Write the SOP Before Building an AI Automation

A practical checklist for turning a messy repeated task into a reviewable AI automation scope.

Start With the Current Task

An AI automation project should begin with the task as it works today, not with a tool choice. Write the standard operating procedure first. The SOP does not need to be formal. It only needs to show what happens, who owns each step, what inputs are used, and what output is acceptable.

This prevents a common failure: automating a vague process and then discovering that every run needs manual judgment anyway. A clear SOP turns the project into a narrow workflow that can be tested, reviewed, and improved.

Capture the Trigger

Every useful automation starts with a trigger. Write down the exact event that starts the work:

  • A client sends a completed intake form.
  • A CSV export arrives every Monday.
  • A folder receives new invoices.
  • A support inbox receives a tagged request.
  • A content draft is approved for repurposing.
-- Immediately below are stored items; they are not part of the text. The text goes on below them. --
/-- (TD-link) `|β_i| ≤ W^p n η^{3e}`, `|β̇_i| ≤ W^{p+1} n η^e`, `2γ ≤ W` ⟹ `|α_i| ≤ W^{p+2} n η^e`
(the exponent is spelled `p + 1 + 1` so that the links compose syntactically).
[NEW · rung beneath (COF)] -/
theorem abs_fst_le_link (hγ : 0 ≤ γ) (x : PhaseSpace N) {W n η : ℝ} (hW : 16 ≤ W)
    (hn : 0 ≤ n) (hη0 : 0 ≤ η) (hη1 : η ≤ 1) (hWγ : 2 * γ ≤ W) (i : Fin N) {p e : ℕ}
    (hB : |x.2 i| ≤ W ^ p * n * η ^ (3 * e))
    (hD : |-x.1 i + γ * OscillatorChain.bathWeight N i * x.2 i| ≤ W ^ (p + 1) * n * η ^ e) :
    |x.1 i| ≤ W ^ (p + 1 + 1) * n * η ^ e := by
  have hW1 : 1 ≤ W := by linarith
  have hW0 : 0 ≤ W := by linarith
  have hηe : η ^ (3 * e) ≤ η ^ e := pow_le_pow_of_le_one hη0 hη1 (by omega : e ≤ 3 * e)
  calc |x.1 i| ≤ |-x.1 i + γ * OscillatorChain.bathWeight N i * x.2 i| + 2 * γ * |x.2 i| :=
        abs_fst_apply_le_abs_coDrift_snd_add hγ x i
    _ ≤ W ^ (p + 1) * n * η ^ e + W * (W ^ p * n * η ^ (3 * e)) :=
        add_le_add hD (mul_le_mul hWγ hB (abs_nonneg _) hW0)
    _ ≤ W ^ (p + 1) * n * η ^ e + W * (W ^ p * n * η ^ e) := by
        gcongr _ + W * ?_
        exact mul_le_mul_of_nonneg_left hηe (by positivity)
    _ = 2 * (W ^ (p + 1) * n * η ^ e) := by ring
    _ ≤ W * (W ^ (p + 1) * n * η ^ e) := by gcongr; linarith
    _ = W ^ (p + 1 + 1) * n * η ^ e := by ring

/-- (TB-link) `sup |α_j| ≤ W^p n η^{3e}`, `A_α S² ≤ W² n²` ⟹ `sup |α̇_j| ≤ W^{p+1} n η^e`.
[NEW · rung beneath (COF)] -/
theorem IsPathCostate.abs_alphaDot_le_link (hω : 0 < ω₂) (hl : 0 ≤ lam) (hβ : 0 ≤ β)
    (hγ : 0 ≤ γ) {θ : ℝ} (hθ : 0 < θ) {s : ℝ} (hs : 1 / 2 ≤ s) (hs1 : s ≤ 1) {z : PhaseSpace N}
    {wp : WienerPair} {c : ℝ → PhaseSpace N} (hc : IsPathCostate ω₂ lam β γ N T_L T_R s z wp c)
    {S Λ W η : ℝ} (hS0 : 0 ≤ S) (hS : ∀ t ∈ Icc 0 s, ‖c t‖ ≤ S)
    (hΛ : ∀ t ∈ Icc 0 s, ∀ i j, |(pinnedChain ω₂ lam β γ).hessPotential N i j
      ((pinnedChain ω₂ lam β γ).solMap N T_L T_R t z (pairPath wp)).1| ≤ Λ)
    (hW : 16 ≤ W) (hη0 : 0 ≤ η) (hη1 : η ≤ 1)
    (hWA : 2 * ((N : ℝ) * N) * ((1 + 2 * γ) ^ 2 * Λ ^ 2 +
        (6 * lam * (1 + 1 / ω₂) + (N : ℝ) * N * (24 * β)) ^ 2 * ((2 : ℝ) / θ ^ 2) *
          energyBudget ω₂ lam β γ N T_L T_R θ z wp) * S ^ 2 ≤ W ^ 2 * ‖c s‖ ^ 2)
    (j : Fin N) {p e : ℕ} (hA : ∀ t ∈ Icc 0 s, |(c t).1 j| ≤ W ^ p * ‖c s‖ * η ^ (3 * e))
    {t : ℝ} (ht : t ∈ Icc 0 s) :
    |∑ i, (c t).2 i * (pinnedChain ω₂ lam β γ).hessPotential N i j
        ((pinnedChain ω₂ lam β γ).solMap N T_L T_R t z (pairPath wp)).1| ≤
      W ^ (p + 1) * ‖c s‖ * η ^ e := by
  have hs0 : 0 < s := by linarith
  have hΘ : 0 ≤ energyBudget ω₂ lam β γ N T_L T_R θ z wp :=
    zero_le_one.trans (one_le_energyBudget (T_L := T_L) (T_R := T_R) hω hl hβ hγ hθ.le z wp)
  have hA0 : 0 ≤ 2 * ((N : ℝ) * N) * ((1 + 2 * γ) ^ 2 * Λ ^ 2 +
      (6 * lam * (1 + 1 / ω₂) + (N : ℝ) * N * (24 * β)) ^ 2 * ((2 : ℝ) / θ ^ 2) *
        energyBudget ω₂ lam β γ N T_L T_R θ z wp) * S ^ 2 := by positivity
  exact le_of_cube_small (abs_nonneg _) hW (norm_nonneg _) hη0 hη1 hs hA0
    (hc.abs_alphaDot_pow_three_le hω hl hβ hγ hθ hs0 hs1 hS0 hS hΛ j hA ht) le_rfl hWA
Avoid triggers such as “when there is time” or “when someone remembers.” Those are operating problems, not automation triggers. If the start condition is unclear, fix the operating rhythm before building.

Define the Inputs

List the input files, fields, and permissions before adding AI:

  • File names or source systems.
  • Required columns or answer fields.
  • Optional fields that can be blank.
  • Fields that often change names.
  • Access method, such as export, shared folder, or documented account permission.
  • Data that must not be pasted into a public model or stored in a repo.

This step is where many small automations become safer. The SOP should make credential boundaries explicit. Do not ask a client or teammate to put passwords, private tokens, or raw customer secrets into a spreadsheet, prompt, or repository.

Separate Deterministic Work From AI Work

Use deterministic steps for math, matching, formatting, and file movement. Use AI where language or judgment is useful.

Good deterministic steps:

  • Rename columns.
  • Remove duplicate rows.
  • Calculate totals.
  • Match IDs.
  • Generate a dated folder.
  • Build a standard report shell.

Good AI-assisted steps:

  • Summarize support themes.
  • Draft follow-up questions from intake answers.
  • Rewrite a report summary in plain English.
  • Classify free-text notes into review buckets.
  • Suggest risks for a human reviewer to confirm.

The SOP should state which steps are allowed to be AI-assisted and which must remain formula-based, scripted, or manually reviewed.

Write the Acceptance Check

Before building, define what a correct run looks like. A useful acceptance check is specific enough that another operator can say pass or fail.

Examples:

  • The report includes the same total row count as the source export.
  • The summary names the reporting period.
  • The draft email includes no unsupported pricing or legal claim.
  • The output file is saved with the client name and date.
  • The human reviewer can see the source file used for each final output.

If the output cannot be checked, the automation cannot be trusted. Add the review step to the SOP instead of pretending the workflow is fully automatic.

Build the Smallest Version

The first version should automate one narrow path:

  1. One trigger.
  2. One input package.
  3. One output.
  4. One review checklist.
  5. One fallback path when the input is incomplete.

Do not start with every exception. Capture exceptions in the SOP as “manual handling” until they repeat often enough to deserve automation.

Add a Failure Path

A human-out-of-loop system still needs a safe stop condition. The SOP should say what happens when the automation cannot continue.

Use plain rules:

  • Stop if a required file is missing.
  • Stop if a source URL fails.
  • Stop if a private credential is requested.
  • Stop if the AI output makes a claim that is not supported by the input.
  • Leave the artifact in review when a disclosure, source, or quality check fails.

This is how an automation stays useful without becoming reckless. The goal is not to remove every human decision. The goal is to make the machine do the repeatable work and stop cleanly when the decision is not safe.

Turn the SOP Into an Offer

Once the SOP runs reliably, it can become a service, template, or internal operating asset. Package the useful layer:

  • A short setup checklist.
  • Example inputs.
  • The review checklist.
  • The failure rules.
  • A note explaining what the automation does not do.

Strong automation products are specific. “Turn weekly exports into a reviewed client report” is clearer than “save time with AI.” Keep the claim tied to the workflow the SOP actually supports.